(ATR) French president Nicolas Sarkozy offers his full support to the Annecy 2018 bid in a presentation to the IOC Evaluation Commission Friday, with one more day to go for the IOC visit.
"You have a great candidature, a magnificent region and you want to host these Games. We are all going to pull together in a bid to get them," the president said in his lunch address to IOC inspectors, according to news agency AFP.

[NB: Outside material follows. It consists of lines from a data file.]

import Mathlib.MeasureTheory.Integral.CircleIntegral
import Literature.Geometry.Symplectic.PuncturedDiscClosedOneForm
import HarnessLib

/-!
# The wrapping number as a period: `∮_{|z| = r} β = 2πκ`

Topic `Literature/Geometry/Symplectic`; proofs file (layer "wrapping number", continued) of the
fact seat of `Literature.Geometry.Symplectic.mclean_divisorComplement_convex_four` (M. McLean,
*The growth rate of symplectic homology and affine varieties*, GAFA 22 (2012), Lemma 5.17),
continuing `PuncturedDiscClosedOneForm.lean`: there a smooth closed `1`-form `β` on a punctured
disc was written `β = κ dϑ + dh` with a unique real `κ` (McLean's wrapping number, p. 36).  Here
`κ` is identified with the **period** of `β` over the circles `|z| = r` (Bott–Tu 1982, §I.4 /
Example 1.7: `∮ dϑ = 2π`, `∮ dh = 0`), which is how the wrapping number is compared with
global quantities (Stokes) later on:

* `integral_angular_circleMap` — `∫₀^{2π} dϑ(γ'(t)) dt = 2π` for `γ(t) = r e^{it}`, `r ≠ 0`;
* `integral_extDeriv_circleMap_eq_zero` — `∫₀^{2π} dh(γ'(t)) dt = 0` for a `0`-form `h` of
  class `C¹` on an open set containing the circle (fundamental theorem of calculus, `γ` closed);
* `integral_circleMap_eq_two_pi_mul` — hence `∫₀^{2π} β(γ'(t)) dt = 2πκ` whenever
  `β = κ dϑ + dh` on the punctured disc `𝔻_δ ∖ {0}`, `0 < r < δ`;
* `exists_wrapping_period` — for `β` smooth and closed on `𝔻_δ ∖ {0}` there is `κ` with
  `∫₀^{2π} β(γ_r'(t)) dt = 2πκ` for **every** `r ∈ (0, δ)` (combine with
  `exists_eq_smul_angular_add_extDeriv`).

Line integrals of the real `1`-forms `β : ℂ → ℂ [⋀^Fin 1]→L[ℝ] ℝ` are written out as interval
integrals `∫ t in 0..2π, β (circleMap 0 r t) ![deriv (circleMap 0 r) t]` (Mathlib's `circleMap`,
`deriv_circleMap`).  Everything is proved; no definitions, no named facts (D-0026).

## References

* M. McLean, *The growth rate of symplectic homology and affine varieties*, Geom. Funct. Anal. 22
  (2012), p. 36 (wrapping number). [Mclean2012]
* R. Bott, L. W. Tu, *Differential Forms in Algebraic Topology*, GTM 82 (1982), §I.1 Example 1.7,
  §I.4. [BottTu1982Forms]
-/

noncomputable section

open scoped Topology ContDiff Real
open Set Filter Complex ContinuousAlternatingMap Metric MeasureTheory intervalIntegral

namespace Literature.Geometry.Symplectic

/-! ### `∮ dϑ = 2π` -/

/-- On the circle `γ(t) = r e^{it}` the angular form evaluates to `1` on the velocity:
`dϑ_{γ(t)}(γ'(t)) = Im(γ(t)⁻¹ γ(t) i) = 1` (`r ≠ 0`). [folklore] -/
theorem angular_circleMap_deriv {r : ℝ} (hr : r ≠ 0) (t : ℝ) :
    ofSubsingleton ℝ ℂ ℝ (0 : Fin 1)
        (imCLM.comp ((circleMap 0 r t)⁻¹ • (1 : ℂ →L[ℝ] ℂ))) ![deriv (circleMap 0 r) t] = 1 := by
  rw [deriv_circleMap]
  change ((circleMap 0 r t)⁻¹ * (circleMap 0 r t * I)).im = 1
  rw [← mul_assoc, inv_mul_cancel₀ (circleMap_ne_center hr), one_mul, I_im]

/-- **`∮_{|z|=r} dϑ = 2π`** (`r ≠ 0`; Bott–Tu 1982, Example 1.7).
[cite: BottTu1982Forms, §I.1 Example 1.7] -/
theorem integral_angular_circleMap {r : ℝ} (hr : r ≠ 0) :
    ∫ t in (0 : ℝ)..2 * π, ofSubsingleton ℝ ℂ ℝ (0 : Fin 1)
        (imCLM.comp ((circleMap 0 r t)⁻¹ • (1 : ℂ →L[ℝ] ℂ))) ![deriv (circleMap 0 r) t] =
      2 * π := by
  simp_rw [angular_circleMap_deriv hr]
  rw [intervalIntegral.integral_const, sub_zero, smul_eq_mul, mul_one]

/-! ### `∮ dh = 0` -/

/-- `d` of a `0`-form on one vector is the derivative of its scalar values:
`dh_x(w) = D(y ↦ h(y)())(x)(w)`. [folklore] -/
theorem extDeriv_zeroForm_apply {h : ℂ → ℂ [⋀^Fin 0]→L[ℝ] ℝ} {x : ℂ}
    (hh : DifferentiableAt ℝ h x) (w : ℂ) :
    extDeriv h x ![w] = fderiv ℝ (fun y ↦ h y ![]) x w := by
  have h0 : Fin.removeNth (0 : Fin 1) ![w] = ![] := Subsingleton.elim _ _
  rw [extDeriv_apply hh]
  simp only [Fin.sum_univ_succ, Finset.univ_eq_empty, Finset.sum_empty, add_zero, Fin.val_zero,
    pow_zero, one_smul, Matrix.cons_val_zero, h0]

/-- **`∮_{|z|=r} dh = 0`**: for a `0`-form `h` of class `C¹` on an open set `O` containing the
circle of radius `r`, `∫₀^{2π} dh_{γ(t)}(γ'(t)) dt = 0` (`γ` is closed; fundamental theorem of
calculus). [folklore] -/
theorem integral_extDeriv_circleMap_eq_zero {O : Set ℂ} (hO : IsOpen O)
    {h : ℂ → ℂ [⋀^Fin 0]→L[ℝ] ℝ} (hh : ContDiffOn ℝ 1 h O) {r : ℝ}
    (hγ : ∀ t, circleMap 0 r t ∈ O) :
    ∫ t in (0 : ℝ)..2 * π, extDeriv h (circleMap 0 r t) ![deriv (circleMap 0 r) t] = 0 := by
  set f : ℂ → ℝ := fun y ↦ h y ![] with hf
  set g : ℝ → ℝ := fun t ↦ f (circleMap 0 r t) with hg
  have hdiff : ∀ t, DifferentiableAt ℝ h (circleMap 0 r t) := fun t ↦
    (hh.differentiableOn one_ne_zero).differentiableAt (hO.mem_nhds (hγ t))
  have hfd : ∀ t, HasFDerivAt f (fderiv ℝ f (circleMap 0 r t)) (circleMap 0 r t) := fun t ↦
    ((hdiff t).continuousAlternatingMap_apply_const _).hasFDerivAt
  -- `g' t = dh_{γ t}(γ' t)`
  have hgd : ∀ t, HasDerivAt g (extDeriv h (circleMap 0 r t) ![deriv (circleMap 0 r) t]) t := by
    intro t
    rw [extDeriv_zeroForm_apply (hdiff t), deriv_circleMap]
    exact (hfd t).comp_hasDerivAt t (hasDerivAt_circleMap 0 r t)
  -- continuity of the integrand
  have hcont : Continuous fun t ↦ extDeriv h (circleMap 0 r t) ![deriv (circleMap 0 r) t] := by
    have h1 : ContinuousOn (fderiv ℝ h) O := hh.continuousOn_fderiv_of_isOpen hO le_rfl
    have h2 : Continuous fun t ↦ fderiv ℝ h (circleMap 0 r t) :=
      h1.comp_continuous (continuous_circleMap 0 r) hγ
    have h3 : Continuous fun t ↦ (fderiv ℝ h (circleMap 0 r t)) (circleMap 0 r t * I) :=
      h2.clm_apply ((continuous_circleMap 0 r).mul continuous_const)
    have h4 : Continuous fun t ↦ (fderiv ℝ h (circleMap 0 r t)) (circleMap 0 r t * I) ![] :=
      (ContinuousAlternatingMap.apply ℝ ℂ ℝ (![] : Fin 0 → ℂ)).continuous.comp h3
    refine h4.congr fun t ↦ ?_
    rw [extDeriv_zeroForm_apply (hdiff t), deriv_circleMap,
      fderiv_continuousAlternatingMap_apply_const_apply (hdiff t)]
  rw [integral_eq_sub_of_hasDerivAt (fun t _ ↦ hgd t) (hcont.intervalIntegrable _ _)]
  have hper : g (2 * π) = g 0 := by
    simp only [hg]
    rw [periodic_circleMap 0 r 0 |>.symm.trans (by rw [zero_add])]
  rw [hper, sub_self]

/-! ### The period of `κ dϑ + dh` -/

/-- **`∮_{|z|=r} (κ dϑ + dh) = 2πκ`**: if `β = κ dϑ + dh` on the punctured disc `𝔻_δ ∖ {0}`
with `h` of class `C¹` there, then for `0 < r < δ` the period of `β` over the circle of radius
`r` is `2πκ` (McLean's wrapping number `κ` is `(2π)⁻¹ ∮ θ` over a small meridian, up to the
model term). [cite: Mclean2012, p. 36 (wrapping number)] -/
theorem integral_circleMap_eq_two_pi_mul {δ r κ : ℝ} {β : ℂ → ℂ [⋀^Fin 1]→L[ℝ] ℝ}
    {h : ℂ → ℂ [⋀^Fin 0]→L[ℝ] ℝ} (hr : 0 < r) (hrδ : r < δ)
    (hh : ContDiffOn ℝ 1 h (ball (0 : ℂ) δ \ {0}))
    (hβ : ∀ x ∈ ball (0 : ℂ) δ \ {0}, β x =
      κ • ofSubsingleton ℝ ℂ ℝ (0 : Fin 1) (imCLM.comp (x⁻¹ • (1 : ℂ →L[ℝ] ℂ))) + extDeriv h x) :
    ∫ t in (0 : ℝ)..2 * π, β (circleMap 0 r t) ![deriv (circleMap 0 r) t] = 2 * π * κ := by
  have hγ : ∀ t, circleMap 0 r t ∈ ball (0 : ℂ) δ \ {0} := fun t ↦
    ⟨by rw [Metric.mem_ball, dist_zero_right, norm_circleMap_zero, abs_of_pos hr]; exact hrδ,
      circleMap_ne_center hr.ne'⟩
  have hrw : ∀ t, β (circleMap 0 r t) ![deriv (circleMap 0 r) t] =
      κ * 1 + extDeriv h (circleMap 0 r t) ![deriv (circleMap 0 r) t] := fun t ↦ by
    rw [hβ _ (hγ t), ContinuousAlternatingMap.add_apply, ContinuousAlternatingMap.smul_apply,
      angular_circleMap_deriv hr.ne', smul_eq_mul]
  simp_rw [hrw]
  have hO : IsOpen (ball (0 : ℂ) δ \ {0}) := isOpen_ball.sdiff isClosed_singleton
  have hint : IntervalIntegrable (fun t ↦ extDeriv h (circleMap 0 r t) ![deriv (circleMap 0 r) t])
      volume 0 (2 * π) := by
    -- continuity, as in `integral_extDeriv_circleMap_eq_zero`
    have hdiff : ∀ t, DifferentiableAt ℝ h (circleMap 0 r t) := fun t ↦
      (hh.differentiableOn one_ne_zero).differentiableAt (hO.mem_nhds (hγ t))
    have h1 : ContinuousOn (fderiv ℝ h) (ball (0 : ℂ) δ \ {0}) :=
      hh.continuousOn_fderiv_of_isOpen hO le_rfl
    have h2 : Continuous fun t ↦ fderiv ℝ h (circleMap 0 r t) :=
      h1.comp_continuous (continuous_circleMap 0 r) hγ
    have h3 : Continuous fun t ↦ (fderiv ℝ h (circleMap 0 r t)) (circleMap 0 r t * I) :=
      h2.clm_apply ((continuous_circleMap 0 r).mul continuous_const)
    have h4 : Continuous fun t ↦ (fderiv ℝ h (circleMap 0 r t)) (circleMap 0 r t * I) ![] :=
      (ContinuousAlternatingMap.apply ℝ ℂ ℝ (![] : Fin 0 → ℂ)).continuous.comp h3
    refine (h4.congr fun t ↦ ?_).intervalIntegrable _ _
    rw [extDeriv_zeroForm_apply (hdiff t), deriv_circleMap,
      fderiv_continuousAlternatingMap_apply_const_apply (hdiff t)]
  rw [intervalIntegral.integral_add intervalIntegrable_const hint,
    integral_extDeriv_circleMap_eq_zero hO hh hγ, intervalIntegral.integral_const]
  simp only [sub_zero, smul_eq_mul, mul_one, add_zero]

/-- **The wrapping number as a period** (McLean 2012, p. 36; `H¹_dR(𝔻 ∖ 0) = ℝ` detected by
`∮`): for a `1`-form `β` that is `C^∞` and closed on the punctured disc `𝔻_δ ∖ {0}` there is a
real `κ` such that `∮_{|z| = r} β = 2πκ` for every `0 < r < δ` — the periods do not depend on
the radius — and `β - κ dϑ` is exact there. [cite: Mclean2012, p. 36 (wrapping number)] -/
theorem exists_wrapping_period {δ : ℝ} {β : ℂ → ℂ [⋀^Fin 1]→L[ℝ] ℝ}
    (hβ : ContDiffOn ℝ ∞ β (ball (0 : ℂ) δ \ {0}))
    (hd : ∀ x ∈ ball (0 : ℂ) δ \ {0}, extDeriv β x = 0) :
    ∃ κ : ℝ, (∀ r, 0 < r → r < δ →
        ∫ t in (0 : ℝ)..2 * π, β (circleMap 0 r t) ![deriv (circleMap 0 r) t] = 2 * π * κ) ∧
      ∃ h : ℂ → ℂ [⋀^Fin 0]→L[ℝ] ℝ, ContDiffOn ℝ ∞ h (ball (0 : ℂ) δ \ {0}) ∧
        ∀ x ∈ ball (0 : ℂ) δ \ {0}, β x =
          κ • ofSubsingleton ℝ ℂ ℝ (0 : Fin 1) (imCLM.comp (x⁻¹ • (1 : ℂ →L[ℝ] ℂ))) +
            extDeriv h x := by
  obtain ⟨κ, h, hh, hβh⟩ := exists_eq_smul_angular_add_extDeriv hβ hd
  exact ⟨κ, fun r hr hrδ ↦ integral_circleMap_eq_two_pi_mul hr hrδ (hh.of_le (by simp)) hβh,
    h, hh, hβh⟩

end Literature.Geometry.Symplectic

"If we win them, we'll deserve it," he said, adding that even if the small Alpine town failed in its bid, the investment in new venues and modernisation of infrastructure would benefit region.
In what seemed like an oblique reference to Annecy's recent leadership and budget problems and drawing parallels with his own election campaign, Sarkozy emphasised that the bid team should move forward with confidence into the last five months of the campaign.
"One has to tread a long road to become president of the Republic, it's even worse than for Annecy," Sarkozy was quoted.
"No one believed in it [his campaign] but gradually I began to see people believing. The night of the election, well, everyone believed."
IOC inspectors today visited the Chamonix hub, a one hourdrive from the Annecy venue cluster. They visited the sites for Alpine skiing and were briefed on the prospective venues for men's ice hockey, the Olympic villages and the main media center.
The main Olympic village 10 minutes north of Annecy will cost $200 million to build. Located about 40 minutes from Geneva airport, it would have 2,500 beds.
Earlier this week, Annecy 2018 CEO Charles Beigbeder told Around the Rings that the Olympic villages element of the bid book had drawn more than 20 questions at a briefing with the IOC.
Members of the media followed the IOC venue tour, crossing paths withcommission chairman Gunilla Lindberg and the 11-member delegation for acouple of photocalls. French IOC members Guy Drut and Jean-Claude Killy joined commission members for one photo opportunity in Chamonix.
ATR was told that the evaluation commission members had been impressed with their visit to the stunning ski resort that was home to the first Winter Games in 1924.
Later in the day, the IOC group held closed-door meetings with Annecy officials, covering various themes including marketing, finance, and the political and economic climate.
Further presentations to the IOC commission take place on Saturday morning.
In the afternoon, Lindberg and IOC Olympic Games executive director Gilbert Felli will hold a press conference to give their assessment on the four-day inspection visit. This will be followed by an Annecy 2018 news conference.